With the grant support, Native student services has doubled its staff from 2 ½ to five positions, which were needed to expand cultural programming and develop two new mentorship initiatives for Native students, Perry said. The Good Relations Learning Community offers peer mentorship to Native students as they learn to navigate college life, and Building MSU Families invites students to develop family-like relationships with trained staff and faculty members across campus who mentor them as honorary “aunties” and “uncles.”

The cultural component is key to helping MSU’s Native students feel at home and that they belong at the university, said Perry.

“Some students may be really engaged and know a lot about their culture, and others maybe know that their great-great-grandma was part of a tribe and so they’re trying to reestablish their cultural identity and connection to their people. We work with all students on that,” she said.

Traditional beading is one of the many cultural enrichment activities students can try, along with tribal languages, sweetgrass medicine, native plants, appliqué, star quilting and more. Some are taught by visiting knowledge sharers from many tribal nations.

“We get to reach out to different tribal communities and involve different community members and integrate their knowledge,” said Perry, who added that the interaction for students is invaluable. “You may not know it, but you’re being given this traditional way of knowing and all of a sudden, you’re a knowledge carrier because you were taught the way of doing something.”

Walter Fleming, head of the Department of Native American Studies, said Native student enrollment and retention continue to increase at MSU. Since 2020, first-year Native student enrollment has increased by 22%, Native graduate student enrollment has increased by 62%, and the percentage of Native students in the MSU student body – 7% – is now, for the first time, slightly higher than the percentage of Native Americans in Montana’s population.

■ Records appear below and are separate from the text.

import Summits.CriticalPhenomena.PercolationContinuityZ3.Theorems.PercNearOneGluingNoHeavyLowerTailSahiOneStepTwoLumpHullMono
import Summits.CriticalPhenomena.PercolationContinuityZ3.Theorems.PercNearOneGluingNoHeavyLowerTailSahiOneStepDualLump
import HarnessLib

/-!
# THE TWO-SIDED LUMPING THEOREM at uniform density: `Cov(A,B) ≥ μ(L)·Cov(A,B | L) + μ(U)·Cov(A,B | U)` for BOTH Hamming balls

Support file (prover prim-ineq-prove-3 gen 50; `--supports stmt-CriticalPhenomena-4575`; memo
`run/shared/lean/prim/prim-ineq-prove-3/FINDING-G50-TWO-SIDED-LUMPING.md`, THEOREM TL and §2).  No definitions, no named facts, no sorries, no `native_decide`.

**THEOREM (`twoLump_threshold_nonneg_of_const`).**  For a product measure whose density is a constant `P ∈ (0,1)` on the block `F`, all levels
`t ≤ s`, and all increasing `F`-determined events `A, B`, with `T_t = {ω | t ≤ #(F ∩ ω)}`, the lower ball `L = T_tᶜ` and the upper ball `U = T_s`:
`0 ≤ Ψ := (1−μT_t)·μT_s·(μ(T_t∩A∩B) − μ(T_s∩A∩B)) + μT_s·(μA − μ(T_t∩A))(μB − μ(T_t∩B)) + (1−μT_t)·μ(T_s∩A)μ(T_s∩B) − (1−μT_t)·μT_s·μA·μB`,
and `Ψ = μ(L)μ(U)·[Cov(1_A,1_B) − μ(L)·Cov(1_A,1_B ∣ L) − μ(U)·Cov(1_A,1_B ∣ U)]`: collapsing BOTH Hamming balls `{N_F < t}` and `{N_F ≥ s}` to points
keeps increasing events positively correlated.  The cases `U = ∅` (`s = #F + 1`) and `L = ∅` are gen 21's `osN_threshold_nonneg_of_const` and its dual
`dualLump_threshold_nonneg_of_const`; the two-sided statement is new for `2 ≤ t < s ≤ #F − 1`.

Proof (memo §2): induction on `F`; base layers `t = 1` (the dual theorem) and `s = #F` (the one-sided theorem); otherwise an inner induction on the
compression potential exactly as in gen 21 (`twoLump_compress_le`), and for an `e`-dominant `A` / `e`-dominated `B` the hulls `B ↦ (B^*)_*`
(`T_t`-generated, then generated below `s`: `twoLump_hgen_le`, `twoLump_genb_le`) followed by the two-sided cross-form step `twoLump_nonneg_of_cross` with the
four drift signs `drift_nonneg_of_dominant`, `drift_nonpos_of_dominated` (lower ball, gen 21) and `upperDrift_nonneg_of_dominant`,
`upperDrift_nonpos_of_dominated` (upper ball, gen 50).
-/

noncomputable section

“While we can’t say for certain that the grant moved these numbers, they do demonstrate that there has been a positive impact,” said Fleming. He noted that the grant was received in 2022 as the new American Indian Hall was being opened, so both events may have contributed to the correlation.

Margaret A. Cargill Philanthropies supports efforts to enhance quality of life, and prevent and relieve suffering of children, families and seniors; preserve and promote the environment and the arts; and encourage the humane treatment of animals. Founded by the late Margaret A. Cargill, the foundation partners with organizations to make a lasting difference for individuals and communities, with particular attention to overlooked causes.